Ah, I just finished a MUCH more detailed coverage of this, which
is going up now on my web page, listed in the "Articles" page as,
"On Lens Angles Of View, Magnification, And Perspective. The
direct URL is --
www.donferrario.com/ruether/lens-angle-of-view-and-perspective.htm

Sorry I didn't comment sooner - I never saw this reply. But you are
wrong when you say "resulting ... in less than the number of squares
visible ... than a straight following of ratio would predict".

Say you go from 36 to 18 mm lens focal length. The FOV goes from 62.86
to 101.32 degrees, less than a factor of 2 increase. But, as long as
you are shooting a flat wall with a camera aimed perpendicular to that
wall, you will still get twice as many squares visible. The true field
width, on the plane containing the grid, *is* doubled.
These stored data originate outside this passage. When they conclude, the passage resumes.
import Summits.QuantumFields.YangMills.Theorems.BalabanUVNodesN06RgddLegAtPinsT
import Literature.MathematicalPhysics.QuantumFieldTheory.Balaban1983to89.B9DivLetterTransportedAtPins
import Literature.MathematicalPhysics.QuantumFieldTheory.Balaban1983to89.B9Thm313WholeRDvsWordPrintCurrency
import Literature.MathematicalPhysics.QuantumFieldTheory.Balaban1983to89.B9Thm313WholeG1PairMembersRegular
import Literature.MathematicalPhysics.QuantumFieldTheory.Balaban1983to89.B9CoReadingCoordsInputExpMono
import Literature.MathematicalPhysics.QuantumFieldTheory.Balaban1983to89.B9PerturbationMajorantsAtLettersPhys
import Literature.MathematicalPhysics.QuantumFieldTheory.Balaban1983to89.B9CoReadingCoordsH

/-!
# CASCADE-K «K3-D» (director-ym №383) — THE SITE-TRANSPORTER-PARAMETRIC RE-PRESS of `N06RgddLegAtPinsT`: `rgdd_of_pinsT_par` = the landed `rgdd_of_pinsT` VERBATIM with the record's symmetric site transporter `parSymY x.toKIdx` replaced by a PARAMETER `parT : ∀ i, SiteParY _ i` (every `GpY ∕ GpPhysY ∕ TpicoK ∕ T2coK ∕ RcoK …` letter read at `parT x.toKIdx`; proofs verbatim — the callees are transporter-generic or their landed `_par` twins are called).  At `parT := fun i => parSymY i` these ARE the originals; at the knit transporter they serve the knit certificate's Sect.-D network «KD» (dag-n06-d g25∕g26, HOME `K3D-CENSUS-g25.md`).  Seat `pub-ymgap-dag-n06-d` (g26), 2026-08-30.  The original module text below applies word for word otherwise.
#

# BalabanUVNodes ∕ N06 ([B9], `Dag.B9_main`) — THE DISPLAYED SMOOTH-SOURCE LETTER `hrgdd13` (`R(U)·D*_U·G₁(U)·∇*_{U,μ}` from the flat bond input class INTO the
# TRANSPORTED site input class `bHXT x U = bHZPIfam (taxiS U)`) AT THE PINS, MEMBER-UNIFORMLY — the certificate-side LEG (D) of dag-n06-l's P-HRGDD programme

Track A of `YM-PLAN.md` (cell `pub-ymgap`, HUMAN RULING D-0062), node **N06** = [Balaban1985BackgroundPropagators] Thms 3.1–3.15; rows 20–21; seat `pub-ymgap-dag-n06-c` (g22;
«LEG := n06-c», dag-n06-l g32 I.32192, dag-lead g31 WORDS 258).
A HELPER for dag-n06-d's certificate editions after ED.107 «VH»: there `hrgdd13` — `R(U)∘D*_U∘G₁(U)∘∇*_{U,μ} : bHXA x ε → bHW13 x U ε'` at `(Br13 ε ε', δ12₃)`, guards
`0 < ε' < 1`, `ε' < ε ≤ ε' + 1` — is DISPLAYED; the face's W slot `bHW13` is free (n06-l g32), so with `bHW13 := bHXT` (the transported site input class of ED.95) THIS FILE supplies
it: ★★★ `rgdd_of_pinsT`.  The proof is member-level plumbing of LANDED theorems, per member `x`, configuration `U` in the regime, direction `μ`, exponents `(ε, ε')`:
(A) dag-n06-l's `B9Thm313WholeG1PairMembersRegular.g1Pair_members_of_stateS` (the (3.44)∕(3.45) pair members of `G₁∇*_μ` out of the regular state: the G₀ layer `hG0`, the
identities `hI`, the state-layer tuple `hst` — the face's `hst10` shape at its own rates `δKR ∕ δPR` — and the ℓ¹ control `hdomX`), read at `ε₁ := min ε 1` (sup member, climbed
to `ε` by `B9CoReadingCoordsInputExpMono.hasMaj_bHK_of_le` through the pin `hbHX12`) and at `(ε − ε', ε')` (probe member, pins `hblkPX ∕ hΦX`); (B) this seat's letters
`B9DivLetterTransportedAtPins.hasMaj_JTcoKH_bHZKP_bHZP_pinsR` (`J†_ν : bHZKP (taxiB U) ε' → bHZP (taxiS U) ε'`, ladder-free under (3.35)) and `hasMaj_JTcoKH_cNormR_neg_one_pinsR`
(the sup twin); the split `D*_U = Σ_ν J†_ν ∘ ∇_{U,ν}` (`B9DivViaGradLettersAtPins.DvscoKH_eq_sum` at the pins `hDvsco12 ∕ hDd`); (3.49)'s words of `P` (`h49.p_cls ∕ .dvP_cls`) and
`R = ϱ(I − P)` (`hRco12`, `rcoK_GpPhysY`, `rcoK_eq`); all fed to dag-n06-l's print-currency core `B9Thm313WholeRDvsWordPrintCurrency.hasMaj_R_dvs_comp_into_bHZPIfam`
(transfer `ε_t := τ`, row-sum margin `σ := τ`, (2.60) loss `αδ_F := ½·2τ`).  RATE LEDGER (the numerics the certificate must display, one margin `τ > 0`):
`δ12₃ + 3τ ≤ δ12₀` (G₀ layer), `δ12₃ + 4τ ≤ δPR`, `δ12₃ + 5τ ≤ δKR` (state layer), `δ12₃ + 3τ ≤ δ49` ((3.49)); the smallness `(bXH).κ·θS·Mα₀·c ≤ ½` of (A) is met on the
output regime `Mα₀ ≤ aR` (`aR ≤ a₁` explicit in the row-sum constant).  Output: ∃ `MR ≥ M₁`, `0 < aR ≤ a₁`, a profile `Br ε ε' ≥ 0`, such that above `MR`, for `Mα₀ ≤ aR`:
`HasMaj (bHX12 x ε) (bHXT x U ε') ((𝔬12 x).R U ∘ₗ (𝔬12 x).Dvstar U ∘ₗ (𝔬12 x).G1 U ∘ₗ Dds x U μ) (Br ε ε'·e^{−δ12₃ d})` under the four guards — the displayed shape
with `bHW13 := bHXT`.
HONEST FRAMING.  By-name composition of kernel-checked helper files; the G₀ layer, the state layer, the identities, (3.49) are HYPOTHESES (the certificate derives them);
COUNT-NEUTRAL; nothing of [B9]'s propagator estimates asserted; N06 NOT discharged; K1 NOT closed; one finite 𝕋⁴ programme at fixed `ε` — NOT continuum, NOT OS, NOT the
mass gap ∕ Clay.  0 `def`, 0 `sorry`.
-/

noncomputable section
If you don't believe me, draw a scale diagram and measure. Or do the
math using similar triangles. You've decreased the lens-image distance
by a factor of two, while keeping the image width the same, so the
tangent of half the FOV has *exactly doubled*, even though the angle
itself has not doubled. On the subject side, the triangle is similar
to the image-side triangle, so the subject-side tangent of half the FOV
is *also* doubled. But the lens-subject distance has not changed, so
the amount of the subject visible has exactly doubled.
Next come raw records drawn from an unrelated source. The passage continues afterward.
import Literature.NumberTheory.LFunctions.SuzukiSingleOperatorKernelGrowthProofs
import Literature.NumberTheory.LFunctions.SuzukiSingleOperatorKernelDerivProofs
import Literature.NumberTheory.LFunctions.SuzukiSmallWindows
import HarnessLib

/-!
# Suzuki 2020, Thm. 1.2 DISCHARGED: `Suzuki2020_thm12_holds`

LINE 1 — LABEL: RH-FREE (the named fact `Suzuki2020_thm12` of `SuzukiSingleOperatorKernel.lean` — properties
(K-ii)–(K-v) of Suzuki's spectrally defined single-operator kernel `K_θ`, `θ > 1` — is now a tree theorem; no zero of
`ζ` off the line `Re s ≥ 1` enters any proof). FRAMING (cell rh-crit, D-0074): corpus theorems are RH-FREE literature;
discharging a hypothesis binder of the DBR column's door theorems is bookkeeping for those routes, not progress toward
RH. bears_on: B-C/B-P (LADDER-RH COLUMN 6, DBR). WHAT THIS IS NOT: not a window certificate beyond the inexplicit
`τ > 0` of (K-v), not a criterion, no RH-relation of `K_θ` (a printed open question); nothing here bears on the truth
of RH.

Source: M. Suzuki, *Integral operators arising from the Riemann zeta function*, Adv. Stud. Pure Math. **84** (2020)
399–411 = arXiv:1907.07302 [Suzuki2020IntegralOperators], Thm. 1.2.

This ≤ 20-line leaf only ASSEMBLES the conjuncts proved in the sibling modules (lander rule, cell rh-crit R54/R54b):
* (K-ii) continuity, sharp growth `|K_θ(x)| ≤ C e^{x/2}`, Fourier formula — `Suzuki2020_thm12_Kii`
  (`SuzukiSingleOperatorKernelGrowthProofs.lean`, over `SuzukiSingleOperatorKernelProofs.lean` and the unconditional
  Vinogradov–Korobov-strength bound `ZetaLogDerivStripBound.lean`);
* (K-iii) `K_θ = 0` on `(−∞,0)` — `Suzuki2020_thm12_Kiii` (`SuzukiSingleOperatorKernelProofs.lean`);
* (K-iv) differentiability off `{log n}` and local integrability of `K_θ'` — `Suzuki2020_thm12_Kiv`
  (`SuzukiSingleOperatorKernelDerivProofs.lean`, over the series representation (1.12) of
  `SuzukiSingleOperatorKernelSeries.lean`);
* (K-v) small Fredholm windows — `Suzuki2020_thm12_Kv` (`SuzukiSmallWindows.lean`).

## References

* [Suzuki2020IntegralOperators] M. Suzuki, ASPM 84 (2020) 399–411 = arXiv:1907.07302, Thm. 1.2.
-/

noncomputable section

open MeasureTheory

namespace Literature.NumberTheory.LFunctions

/-- **[Su20] Thm. 1.2 DISCHARGED** (RH-free): the named fact `Suzuki2020_thm12` — for every `θ > 1`, (K-ii) `K_θ` is
continuous with `K_θ(x) ≪ e^{x/2}` and `∫ K_θ(x) e^{izx} dx = exp(−2θ ξ'/ξ(½ − iz))` for `Im z > ½`, (K-iii) `K_θ = 0` on
`(−∞, 0)`, (K-iv) `K_θ` differentiable off `{log n}` with locally integrable derivative, (K-v) `det(1 ± 𝖪_θ[t]) ≠ 0`
for `0 ≤ t < τ` — holds as typed. Users' `(h : Suzuki2020_thm12)` binders are fed `Suzuki2020_thm12_holds`.
[cite: Suzuki2020IntegralOperators, Thm. 1.2] -/
theorem Suzuki2020_thm12_holds : Suzuki2020_thm12 := by
  intro θ hθ
  obtain ⟨hcont, hgrowth, hfourier⟩ := Suzuki2020_thm12_Kii hθ
  obtain ⟨hdiff, hint⟩ := Suzuki2020_thm12_Kiv hθ
  exact ⟨hcont, hgrowth, hfourier, fun x hx => Suzuki2020_thm12_Kiii hθ hx, hdiff, hint, Suzuki2020_thm12_Kv hθ⟩

end Literature.NumberTheory.LFunctions

end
Or the handwaving argument: you haven't doubled the FOV angle, but the
additional squares you can see are being increasingly foreshortened by
the very wide angle they are off-axis, so you get more of them in each
degree of extra visual angle. The two effects cancel, and you get
exactly twice as many squares in not twice as many degrees.

By the way, your argument would be correct if the squares were drawn on
a sphere centered on the lens, since the squares would always appear a
certain number of degrees wide everywhere in the field. But we're
assuming a flat subject, not a spherical one.

As it happens, I write camera software for video games, so I can create
any wideangle lens I want, no matter how extreme, as long as it is a
distortion-free rectilinear lens. When I want, say, "50% more field of
view", I do *not* multiply the camera FOV by 1.5. I divide the
effective lens focal length by 1.5 instead. (This is actually
implemented by multiplying the tangent of half of the FOV angle by
1.5). This gives the desired effect: making all objects 2/3 the size
they were, and showing 1.5 times more width of any plane perpendicular
to the line of sight - even though it does not double the FOV angle.
I just recognize that FOV is nonlinearly related to what I really want
to control, which is magnification.

Dave
.



Relevant Pages

  • Re: Zoom and magnify relation
    ... the focal length ratio, all the way to the widest wide angle, as long as ... number of squares visible in any direction in the image than a straight ... "On Lens Angles Of View, Magnification, And Perspective. ... The FOV goes from 62.86 ...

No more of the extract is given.